それを見ていた総司がさも可笑しそうに笑い声を上げる。
「あはは、やだなぁ近藤先生ってば・・・・・・深雪さんの冗談を真に受けるなんて」
こと恋愛ごとには疎い総司が大口を開けて笑い飛ばすと、深雪は少しムキになって言い返す。

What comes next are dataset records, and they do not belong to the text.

/-!
# The compactly supported Poincaré lemma in top degree (flat case)

Topic: integration of differential forms / top de Rham cohomology (Lee (2013), Ch. 17), the
flat-space input for `Literature.Geometry.Kaehler.deRhamCohomology.integral_bijective`
(`Literature/NumberTheory/Transcendental/FormIntegration.lean`): on a finite-dimensional real
normed space `E` with a basis `e : Basis (Fin (m + 1)) ℝ E`, a smooth compactly supported
function `f` supported in an open coordinate box and with `∫ f ∂e.addHaar = 0` is of the form
`f • D = dη` for a smooth `m`-form `η` compactly supported in the same box, for every continuous
alternating top form `D` (`Literature.NumberTheory.Transcendental.exists_extDeriv_eq_smul_of_integral_eq_zero`). This is
Lee (2013), Lemma 17.27 in the case `p = n` (there for balls; boxes are what the inductive
fibre-integration proof produces).

## Main statements (all proved)

* `Literature.basisDetL e`: the determinant form of a basis as a *continuous* alternating map.
* `Literature.NumberTheory.Transcendental.alternatizeUncurryFin_curryLeft_comp`, `Literature.NumberTheory.Transcendental.extDeriv_curryLeft_comp`: the divergence
  identity `d (ι_Y D) = tr (DY) • D` for a constant top form `D` on `E`.
* `Literature.NumberTheory.Transcendental.FlatPoincare.exists_sum_partialDeriv_eq_of_integral_eq_zero`: on `ℝᵐ = Fin m → ℝ`, a
  smooth compactly supported `f` with support in an open box and `∫ f = 0` is a divergence
  `∑ⱼ ∂ⱼ Xⱼ` of a smooth vector field compactly supported in the box (induction on `m` by
  fibre integration, as in Bott–Tu (1982), §I.4, Prop. 4.6 / Lee (2013), Lemma 17.27).
* `Literature.NumberTheory.Transcendental.map_equivFunL_addHaar`: `e.equivFunL` pushes `e.addHaar` to Lebesgue measure.
* `Literature.NumberTheory.Transcendental.exists_extDeriv_eq_smul_of_integral_eq_zero`: the form-level statement on `E`.

## Mathlib status

Mathlib (pinned v4.32.0) has `extDeriv`, `extDeriv_extDeriv`, `extDeriv_pullback`, smooth bump
functions, differentiation under the integral sign via `contDiffOn_convolution_right_with_param`,
the FTC and Fubini, but no Poincaré lemma (neither the ordinary nor the compactly supported
one; searched `Poincare`, `poincareLemma`, `compact support` in `Analysis/Calculus`). The proof
here avoids the ordinary Poincaré lemma and Stokes (used in Lee's proof) by the direct
fibre-integration induction.

## References

* J. M. Lee, *Introduction to Smooth Manifolds*, 2nd ed., GTM 218, Springer (2013),
  Lemma 17.27 (p. 483), Thm. 17.30 (p. 485).
* R. Bott, L. W. Tu, *Differential Forms in Algebraic Topology*, GTM 82, Springer (1982), §I.4.
-/

noncomputable section
import Mathlib.NumberTheory.Padics.RingHoms
import HarnessLib

/-!
# R90-TF · S3 · THEOREMS — `R90S3PadicRootPrecision` ((U3-F) split, the precision `M₀(r⃗)`): finitely many DISTINCT `p`-adic integers stay distinct modulo `p^M`
# for all `M ≥ M₀`

R90-TF section S3 (offered on the R90 bus 2026-09-05T01:33:59Z ∕ 01:37Z to the captain K2E3-p17 (g11)'s quantifier spine «`r⃗` → `M₀(r⃗)` (B12) → `g`»); crux H413
(`stmt-HodgeConjecture-24833`, lane `--supports … --as helper`), route `HCCMUnconditional`.  Serves the choice of the dyadic precision `M` in the assembly P8 of the (U3-F)
socket `stub_R90_S3_auxGlobaliseField` (`Cruxes/H413/Lines/R90_S3_LocalTransportWaveG.lean` :645): the dyadic target roots `rᵢ` of ★ `exists_dyadicTarget` are pairwise
distinct in `ℤ₂`, and Hensel∕Krasner at `2` (B12) wants them distinct MODULO `2^M`.  THEOREMS ONLY (no `def`, no `instance`, no notation, no named fact, no `sorry`);
Mathlib imports only; never imports `Cruxes/…/Lines`.

THE MATHEMATICS [folklore; Neukirch1999 Ch. II (5.7)].  `x ≡ y (mod p^M)` iff `|x − y| ≤ p^{−M}` (Mathlib `PadicInt.norm_le_pow_iff_mem_span_pow`, `PadicInt.ker_toZModPow`);
for `x ≠ y` some `p^{−M₀} < |x − y|` (`PadicInt.exists_pow_neg_lt`), and then `x ≢ y (mod p^M)` for every `M ≥ M₀`; over a finite index set take the maximum of the
pairwise `M₀`.
* `toZModPow_eq_iff_norm_sub_le`, `toZModPow_ne_of_pow_neg_lt_norm_sub`, `exists_forall_toZModPow_ne`, **`exists_forall_injective_toZModPow`**.

HONEST LABEL: HC_CM is proved only modulo the 7 printed citations (2 remaining named inputs: hLiu418 = stmt-HodgeConjecture-24832, h413 =
stmt-HodgeConjecture-24833) until rung 0 closes; glue toward the GENUINE residual (U3-F); proves nothing printed; count-neutral.

## References
* [Neukirch1999] J. Neukirch, *Algebraic Number Theory* (1999), Ch. II (5.7).
-/

set_option autoImplicit false
-- the mandated namespace repeats the single-problem summit's segment (`HodgeConjecture.HodgeConjecture`)
set_option linter.dupNamespace false

noncomputable section

namespace Summit.HodgeConjecture.HodgeConjecture.R90.S3

variable {p : ℕ} [hp : Fact p.Prime]

/-- `x ≡ y (mod p^M)` iff `|x − y| ≤ p^{−M}`. [cite: Neukirch1999, Ch. II (5.7)] -/
theorem toZModPow_eq_iff_norm_sub_le (M : ℕ) (x y : ℤ_[p]) :
    PadicInt.toZModPow M x = PadicInt.toZModPow M y ↔ ‖x - y‖ ≤ (p : ℝ) ^ (-(M : ℤ)) := by
  rw [PadicInt.norm_le_pow_iff_mem_span_pow, ← PadicInt.ker_toZModPow, RingHom.mem_ker, map_sub, sub_eq_zero]

/-- If `p^{−M} < |x − y|` then `x ≢ y (mod p^M)`. [folklore] -/
theorem toZModPow_ne_of_pow_neg_lt_norm_sub {M : ℕ} {x y : ℤ_[p]} (h : (p : ℝ) ^ (-(M : ℤ)) < ‖x - y‖) :
    PadicInt.toZModPow M x ≠ PadicInt.toZModPow M y := fun heq =>
  (not_le.2 h) ((toZModPow_eq_iff_norm_sub_le M x y).1 heq)

/-- Two DISTINCT `p`-adic integers are distinct modulo `p^M` for all large `M`. [folklore] -/
theorem exists_forall_toZModPow_ne {x y : ℤ_[p]} (hxy : x ≠ y) : ∃ M₀ : ℕ, ∀ M : ℕ, M₀ ≤ M → PadicInt.toZModPow M x ≠ PadicInt.toZModPow M y := by
  have hpos : 0 < ‖x - y‖ := norm_pos_iff.2 (sub_ne_zero.2 hxy)
  obtain ⟨M₀, hM₀⟩ := PadicInt.exists_pow_neg_lt p hpos
  refine ⟨M₀, fun M hM => toZModPow_ne_of_pow_neg_lt_norm_sub (lt_of_le_of_lt ?_ hM₀)⟩
  have hp1 : (1 : ℝ) ≤ p := by exact_mod_cast hp.out.one_lt.le
  exact zpow_le_zpow_right₀ hp1 (by omega)

/-- **The precision `M₀(r⃗)`.**  A finite family of pairwise DISTINCT `p`-adic integers `r : ι → ℤ_[p]` stays pairwise distinct modulo `p^M` for every `M ≥ M₀`:
`Function.Injective (toZModPow M ∘ r)`. [cite: Neukirch1999, Ch. II (5.7)] -/
theorem exists_forall_injective_toZModPow {ι : Type*} [Fintype ι] (r : ι → ℤ_[p]) (hr : Function.Injective r) :
    ∃ M₀ : ℕ, ∀ M : ℕ, M₀ ≤ M → Function.Injective fun i => PadicInt.toZModPow M (r i) := by
  classical
  -- a pairwise bound `B i j` for `i ≠ j` (and `0` on the diagonal), then the maximum over all pairs
  have hpair : ∀ ij : ι × ι, ∃ B : ℕ, ij.1 ≠ ij.2 → ∀ M : ℕ, B ≤ M → PadicInt.toZModPow M (r ij.1) ≠ PadicInt.toZModPow M (r ij.2) := fun ij => by
    by_cases h : ij.1 = ij.2
    · exact ⟨0, fun hne => (hne h).elim⟩
    · obtain ⟨B, hB⟩ := exists_forall_toZModPow_ne (fun heq => h (hr heq))
      exact ⟨B, fun _ => hB⟩
  choose B hB using hpair
  refine ⟨Finset.univ.sup B, fun M hM i j hij => ?_⟩
  by_contra hne
  have hle : B (i, j) ≤ M := le_trans (Finset.le_sup (Finset.mem_univ (i, j))) hM
  exact hB (i, j) hne M hle hij

end Summit.HodgeConjecture.HodgeConjecture.R90.S3

end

「冗談なんかやおへんぇ、沖田はんっ・・・・・・うちは本気どす。大坂に行っている間も、身請けされた時も・・・・・・この心にあったんはあかねはんのことだけ・・・・・・いつも・・・・・・あかねはんのことだけどした・・・・・・女子同士やのにおかしいと思わはるかもしれへんけど・・・・・・うちにとっては・・・・・・最初で最後の恋、なんどす」
深雪の言葉には嘘はない。
それは少し潤んだ瞳と、真剣な眼差しが示している。
なにより。
同じ想いを秘めている近藤の心には、痛いほど深雪の言葉が突き刺さる。
「えぇぇぇぇぇ!?だってぇっ!?」
「うちが女やからどすか?」
深雪の問いにブンブンと音がするほど総司が首を縦に振る。
「好きになったお人が・・・・・・偶然女子やっただけどす。こればっかりは仕方おへん」
そう言って微笑む深雪の表情はとても柔らかく、とても輝いていた。
女子同士だから・・・・・・などという概念に苦しんだこともあっただろう。
それでも。
深雪は想いを消すことが出来なかったのだ。
だからこそ。
彼女は胸を張って想いを口にすることが出来る。
誰に恥じる事もなく。
堂々と。
あかねが受け入れるか、など深雪にとっては問題ではない。
自分に嘘を吐くことの方が耐え難い苦痛なのだろう。
だからこそ彼女の表情はどこか清々しくも見える。
近藤はそんな深雪の顔が眩しく思えてならなかった。
同じ想いを胸に秘めているというのに。
こんなにも違うものか、と。
武士の恋は耐え忍ぶもの。
それが最も美しいと思っていた。
だが女子である深雪も長く耐え忍んできたのだ。
耐え忍び、やっと想いを口にした彼女は。
輝きに満ち、幸福に包まれていた。
今までで一番の美しさを放っているように近藤の瞳には映っていた。
「ところで・・・・・・身請けされたって・・・・・・ご亭主はどうされたのですか?」
深雪の想いを理解しようと努力する総司が、気になっていたことを口にする。
「へぇ。それは・・・・・・亡くなりましたんどす。それで・・・・・・居づろうなって島原に流れて来たんどす。他に行くあてもありまへんどしたし・・・・・・」
「そうでしたか・・・・・・それは、またご苦労を・・・・・・」
「いえ。おかげであかねはんとも再会出来たんどっさかい、うちにとっては良かったんや思うてますぇ」
「お雪ちゃん・・・・・・」
その夜の宴は遅くまで続いたが、近藤は終始何かを考え込む様子で飲み続け最後には珍しく酔いつぶれて眠り込んでしまう。
そんな近藤の姿を明里だけが黙って見守っていた。